Stored items:
============
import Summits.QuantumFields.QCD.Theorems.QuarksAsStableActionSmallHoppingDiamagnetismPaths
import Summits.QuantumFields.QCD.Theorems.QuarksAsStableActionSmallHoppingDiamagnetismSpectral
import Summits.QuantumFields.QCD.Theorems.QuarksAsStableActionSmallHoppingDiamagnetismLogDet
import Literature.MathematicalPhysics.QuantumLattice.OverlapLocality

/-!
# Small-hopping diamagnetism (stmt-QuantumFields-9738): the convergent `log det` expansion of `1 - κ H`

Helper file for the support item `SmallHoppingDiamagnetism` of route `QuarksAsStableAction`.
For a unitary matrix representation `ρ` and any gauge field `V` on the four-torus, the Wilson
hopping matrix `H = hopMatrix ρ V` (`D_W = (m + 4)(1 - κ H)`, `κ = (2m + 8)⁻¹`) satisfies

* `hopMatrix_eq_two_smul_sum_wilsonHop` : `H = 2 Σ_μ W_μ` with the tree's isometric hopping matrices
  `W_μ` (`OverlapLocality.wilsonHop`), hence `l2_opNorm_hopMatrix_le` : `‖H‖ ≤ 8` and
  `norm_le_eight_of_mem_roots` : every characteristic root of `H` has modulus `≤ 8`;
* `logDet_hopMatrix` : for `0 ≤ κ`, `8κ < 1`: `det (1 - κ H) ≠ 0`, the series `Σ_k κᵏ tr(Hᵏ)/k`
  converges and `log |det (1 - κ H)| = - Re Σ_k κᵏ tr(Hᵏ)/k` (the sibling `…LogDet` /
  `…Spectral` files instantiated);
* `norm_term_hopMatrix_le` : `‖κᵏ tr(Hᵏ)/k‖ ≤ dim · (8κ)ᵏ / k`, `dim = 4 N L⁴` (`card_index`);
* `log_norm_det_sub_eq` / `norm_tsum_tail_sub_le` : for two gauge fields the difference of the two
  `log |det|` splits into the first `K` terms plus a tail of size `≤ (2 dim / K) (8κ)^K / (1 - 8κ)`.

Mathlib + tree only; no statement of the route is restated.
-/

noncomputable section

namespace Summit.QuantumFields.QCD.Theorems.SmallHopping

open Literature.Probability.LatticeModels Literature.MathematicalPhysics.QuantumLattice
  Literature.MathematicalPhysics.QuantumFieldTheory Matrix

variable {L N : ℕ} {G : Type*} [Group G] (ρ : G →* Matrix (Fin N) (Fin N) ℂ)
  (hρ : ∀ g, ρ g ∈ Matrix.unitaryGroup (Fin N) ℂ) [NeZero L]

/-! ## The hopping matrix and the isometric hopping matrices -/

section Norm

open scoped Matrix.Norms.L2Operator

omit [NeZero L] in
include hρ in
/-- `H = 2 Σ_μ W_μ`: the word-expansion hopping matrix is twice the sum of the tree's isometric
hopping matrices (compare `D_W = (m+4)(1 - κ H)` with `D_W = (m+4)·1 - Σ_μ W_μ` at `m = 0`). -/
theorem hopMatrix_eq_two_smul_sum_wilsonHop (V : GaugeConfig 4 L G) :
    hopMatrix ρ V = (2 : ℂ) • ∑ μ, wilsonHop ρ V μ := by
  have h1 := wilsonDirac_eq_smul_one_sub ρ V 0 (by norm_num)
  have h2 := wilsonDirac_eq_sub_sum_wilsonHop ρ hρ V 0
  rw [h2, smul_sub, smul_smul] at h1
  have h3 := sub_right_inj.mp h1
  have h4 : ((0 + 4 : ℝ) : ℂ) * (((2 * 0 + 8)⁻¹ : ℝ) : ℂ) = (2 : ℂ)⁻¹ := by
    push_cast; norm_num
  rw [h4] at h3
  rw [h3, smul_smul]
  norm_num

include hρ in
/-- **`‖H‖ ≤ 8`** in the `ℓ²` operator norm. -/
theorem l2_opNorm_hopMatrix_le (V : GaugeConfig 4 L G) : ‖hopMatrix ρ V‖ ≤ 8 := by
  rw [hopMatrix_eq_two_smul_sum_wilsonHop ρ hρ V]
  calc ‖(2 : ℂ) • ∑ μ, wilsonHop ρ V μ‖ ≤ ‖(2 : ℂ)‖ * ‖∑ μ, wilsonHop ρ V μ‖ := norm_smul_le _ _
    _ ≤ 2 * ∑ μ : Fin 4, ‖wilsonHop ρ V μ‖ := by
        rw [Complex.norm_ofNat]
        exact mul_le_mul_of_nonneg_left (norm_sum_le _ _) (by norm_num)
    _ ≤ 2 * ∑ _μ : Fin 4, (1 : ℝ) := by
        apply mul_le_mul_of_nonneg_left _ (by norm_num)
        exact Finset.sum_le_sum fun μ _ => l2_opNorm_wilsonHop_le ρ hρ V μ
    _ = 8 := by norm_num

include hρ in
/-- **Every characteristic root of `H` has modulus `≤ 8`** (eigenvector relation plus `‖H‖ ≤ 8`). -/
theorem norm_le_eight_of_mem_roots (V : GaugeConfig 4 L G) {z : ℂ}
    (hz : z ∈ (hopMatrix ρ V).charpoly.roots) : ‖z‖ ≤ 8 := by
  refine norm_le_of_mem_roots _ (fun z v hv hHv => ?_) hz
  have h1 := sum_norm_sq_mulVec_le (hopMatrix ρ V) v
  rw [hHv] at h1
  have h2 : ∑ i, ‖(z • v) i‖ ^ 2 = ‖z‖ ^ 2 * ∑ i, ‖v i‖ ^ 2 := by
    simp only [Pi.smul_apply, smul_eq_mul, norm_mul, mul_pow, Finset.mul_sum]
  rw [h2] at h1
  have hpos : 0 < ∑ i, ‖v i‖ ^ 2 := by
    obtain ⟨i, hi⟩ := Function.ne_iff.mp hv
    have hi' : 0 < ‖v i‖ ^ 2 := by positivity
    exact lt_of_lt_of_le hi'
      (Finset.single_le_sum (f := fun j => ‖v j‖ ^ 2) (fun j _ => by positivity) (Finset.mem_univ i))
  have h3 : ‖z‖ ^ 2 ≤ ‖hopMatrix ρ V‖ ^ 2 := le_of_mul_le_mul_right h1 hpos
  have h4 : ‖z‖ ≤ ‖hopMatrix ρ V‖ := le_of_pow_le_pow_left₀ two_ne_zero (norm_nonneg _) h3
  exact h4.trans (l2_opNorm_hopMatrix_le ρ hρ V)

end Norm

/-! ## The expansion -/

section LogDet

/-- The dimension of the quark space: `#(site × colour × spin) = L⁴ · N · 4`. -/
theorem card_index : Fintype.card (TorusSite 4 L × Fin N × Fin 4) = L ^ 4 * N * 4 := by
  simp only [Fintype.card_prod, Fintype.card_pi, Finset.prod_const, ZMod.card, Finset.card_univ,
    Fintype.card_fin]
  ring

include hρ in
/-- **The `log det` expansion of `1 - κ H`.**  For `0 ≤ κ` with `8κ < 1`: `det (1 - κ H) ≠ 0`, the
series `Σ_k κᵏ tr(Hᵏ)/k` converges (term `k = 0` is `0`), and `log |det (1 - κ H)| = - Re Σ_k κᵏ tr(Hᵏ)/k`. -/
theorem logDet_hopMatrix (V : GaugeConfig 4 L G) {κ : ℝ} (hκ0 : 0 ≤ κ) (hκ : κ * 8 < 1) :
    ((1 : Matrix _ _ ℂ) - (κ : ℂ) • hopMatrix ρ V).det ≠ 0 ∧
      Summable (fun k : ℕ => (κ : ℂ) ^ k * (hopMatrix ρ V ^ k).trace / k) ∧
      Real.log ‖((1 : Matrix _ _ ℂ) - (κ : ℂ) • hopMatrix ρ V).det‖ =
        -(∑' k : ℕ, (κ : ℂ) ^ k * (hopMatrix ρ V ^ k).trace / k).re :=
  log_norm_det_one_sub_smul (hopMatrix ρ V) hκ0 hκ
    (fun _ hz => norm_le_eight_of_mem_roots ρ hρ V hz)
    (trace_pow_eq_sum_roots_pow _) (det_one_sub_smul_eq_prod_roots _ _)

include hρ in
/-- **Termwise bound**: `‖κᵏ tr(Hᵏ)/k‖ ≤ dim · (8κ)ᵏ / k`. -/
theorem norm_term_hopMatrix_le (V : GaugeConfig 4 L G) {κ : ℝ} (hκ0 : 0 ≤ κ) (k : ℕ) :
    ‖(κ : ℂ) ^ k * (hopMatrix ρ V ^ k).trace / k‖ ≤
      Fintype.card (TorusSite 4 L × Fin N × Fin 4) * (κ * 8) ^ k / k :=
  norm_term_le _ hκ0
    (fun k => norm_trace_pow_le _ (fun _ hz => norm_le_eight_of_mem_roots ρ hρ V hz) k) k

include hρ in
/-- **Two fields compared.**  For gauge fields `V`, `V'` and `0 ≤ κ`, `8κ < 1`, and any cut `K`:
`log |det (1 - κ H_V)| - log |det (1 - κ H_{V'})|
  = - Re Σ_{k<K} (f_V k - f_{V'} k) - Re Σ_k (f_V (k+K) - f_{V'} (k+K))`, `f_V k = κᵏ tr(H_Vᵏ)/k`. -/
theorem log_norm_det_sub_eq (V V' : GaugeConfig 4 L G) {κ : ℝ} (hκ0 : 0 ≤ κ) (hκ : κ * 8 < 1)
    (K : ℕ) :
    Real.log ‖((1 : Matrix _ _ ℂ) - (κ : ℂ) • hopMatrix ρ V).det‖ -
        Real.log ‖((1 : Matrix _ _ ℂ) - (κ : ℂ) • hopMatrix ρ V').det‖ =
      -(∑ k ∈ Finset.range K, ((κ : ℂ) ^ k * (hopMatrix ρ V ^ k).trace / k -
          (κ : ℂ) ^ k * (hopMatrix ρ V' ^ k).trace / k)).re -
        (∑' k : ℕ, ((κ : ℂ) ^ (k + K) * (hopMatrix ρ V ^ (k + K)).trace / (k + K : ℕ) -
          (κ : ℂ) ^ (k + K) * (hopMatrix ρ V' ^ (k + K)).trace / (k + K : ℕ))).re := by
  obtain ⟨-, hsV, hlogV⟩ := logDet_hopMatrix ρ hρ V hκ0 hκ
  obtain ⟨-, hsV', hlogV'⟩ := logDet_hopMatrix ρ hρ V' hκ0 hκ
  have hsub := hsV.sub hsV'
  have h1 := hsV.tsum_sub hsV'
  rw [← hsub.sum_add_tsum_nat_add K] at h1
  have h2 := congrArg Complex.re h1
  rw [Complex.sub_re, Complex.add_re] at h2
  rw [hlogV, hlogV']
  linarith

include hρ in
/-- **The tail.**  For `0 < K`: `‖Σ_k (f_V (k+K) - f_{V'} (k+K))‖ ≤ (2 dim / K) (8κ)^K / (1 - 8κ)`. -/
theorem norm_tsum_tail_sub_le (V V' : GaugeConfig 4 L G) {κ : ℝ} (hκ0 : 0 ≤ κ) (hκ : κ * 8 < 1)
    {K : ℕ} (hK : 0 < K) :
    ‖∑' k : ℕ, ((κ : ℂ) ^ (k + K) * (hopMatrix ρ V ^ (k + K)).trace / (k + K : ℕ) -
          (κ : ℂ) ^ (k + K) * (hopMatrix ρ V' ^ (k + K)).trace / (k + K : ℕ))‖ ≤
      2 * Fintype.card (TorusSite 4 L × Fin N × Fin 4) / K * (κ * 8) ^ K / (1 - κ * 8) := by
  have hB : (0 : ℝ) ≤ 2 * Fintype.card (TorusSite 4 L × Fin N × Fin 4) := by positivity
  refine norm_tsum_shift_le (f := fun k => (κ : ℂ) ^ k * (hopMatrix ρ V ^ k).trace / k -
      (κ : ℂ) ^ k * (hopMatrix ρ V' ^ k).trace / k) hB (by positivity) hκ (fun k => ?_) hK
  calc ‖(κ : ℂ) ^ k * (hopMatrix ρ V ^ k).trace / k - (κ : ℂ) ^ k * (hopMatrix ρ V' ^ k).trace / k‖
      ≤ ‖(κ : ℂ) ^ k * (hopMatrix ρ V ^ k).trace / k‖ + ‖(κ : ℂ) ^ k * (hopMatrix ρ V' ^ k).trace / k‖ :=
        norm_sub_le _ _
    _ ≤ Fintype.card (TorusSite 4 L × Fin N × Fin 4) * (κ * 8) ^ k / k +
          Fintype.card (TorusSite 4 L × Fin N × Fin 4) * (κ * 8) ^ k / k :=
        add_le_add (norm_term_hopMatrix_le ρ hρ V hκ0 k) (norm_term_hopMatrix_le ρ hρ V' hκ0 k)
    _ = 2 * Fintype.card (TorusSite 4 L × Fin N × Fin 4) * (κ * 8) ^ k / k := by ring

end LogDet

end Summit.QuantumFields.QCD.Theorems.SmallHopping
============
## Task description
What you give back should be only the lines of the records above, starting at the line with "hopping matrices (compare" and ending at the line with "exact Finset.sum_le_sum fun", restated word for word.

## Exercise response
hopping matrices (compare `D_W = (m+4)(1 - κ H)` with `D_W = (m+4)·1 - Σ_μ W_μ` at `m = 0`). -/
theorem hopMatrix_eq_two_smul_sum_wilsonHop (V : GaugeConfig 4 L G) :
    hopMatrix ρ V = (2 : ℂ) • ∑ μ, wilsonHop ρ V μ := by
  have h1 := wilsonDirac_eq_smul_one_sub ρ V 0 (by norm_num)
  have h2 := wilsonDirac_eq_sub_sum_wilsonHop ρ hρ V 0
  rw [h2, smul_sub, smul_smul] at h1
  have h3 := sub_right_inj.mp h1
  have h4 : ((0 + 4 : ℝ) : ℂ) * (((2 * 0 + 8)⁻¹ : ℝ) : ℂ) = (2 : ℂ)⁻¹ := by
    push_cast; norm_num
  rw [h4] at h3
  rw [h3, smul_smul]
  norm_num

include hρ in
/-- **`‖H‖ ≤ 8`** in the `ℓ²` operator norm. -/
theorem l2_opNorm_hopMatrix_le (V : GaugeConfig 4 L G) : ‖hopMatrix ρ V‖ ≤ 8 := by
  rw [hopMatrix_eq_two_smul_sum_wilsonHop ρ hρ V]
  calc ‖(2 : ℂ) • ∑ μ, wilsonHop ρ V μ‖ ≤ ‖(2 : ℂ)‖ * ‖∑ μ, wilsonHop ρ V μ‖ := norm_smul_le _ _
    _ ≤ 2 * ∑ μ : Fin 4, ‖wilsonHop ρ V μ‖ := by
        rw [Complex.norm_ofNat]
        exact mul_le_mul_of_nonneg_left (norm_sum_le _ _) (by norm_num)
    _ ≤ 2 * ∑ _μ : Fin 4, (1 : ℝ) := by
        apply mul_le_mul_of_nonneg_left _ (by norm_num)
        exact Finset.sum_le_sum fun μ _ => l2_opNorm_wilsonHop_le ρ hρ V μ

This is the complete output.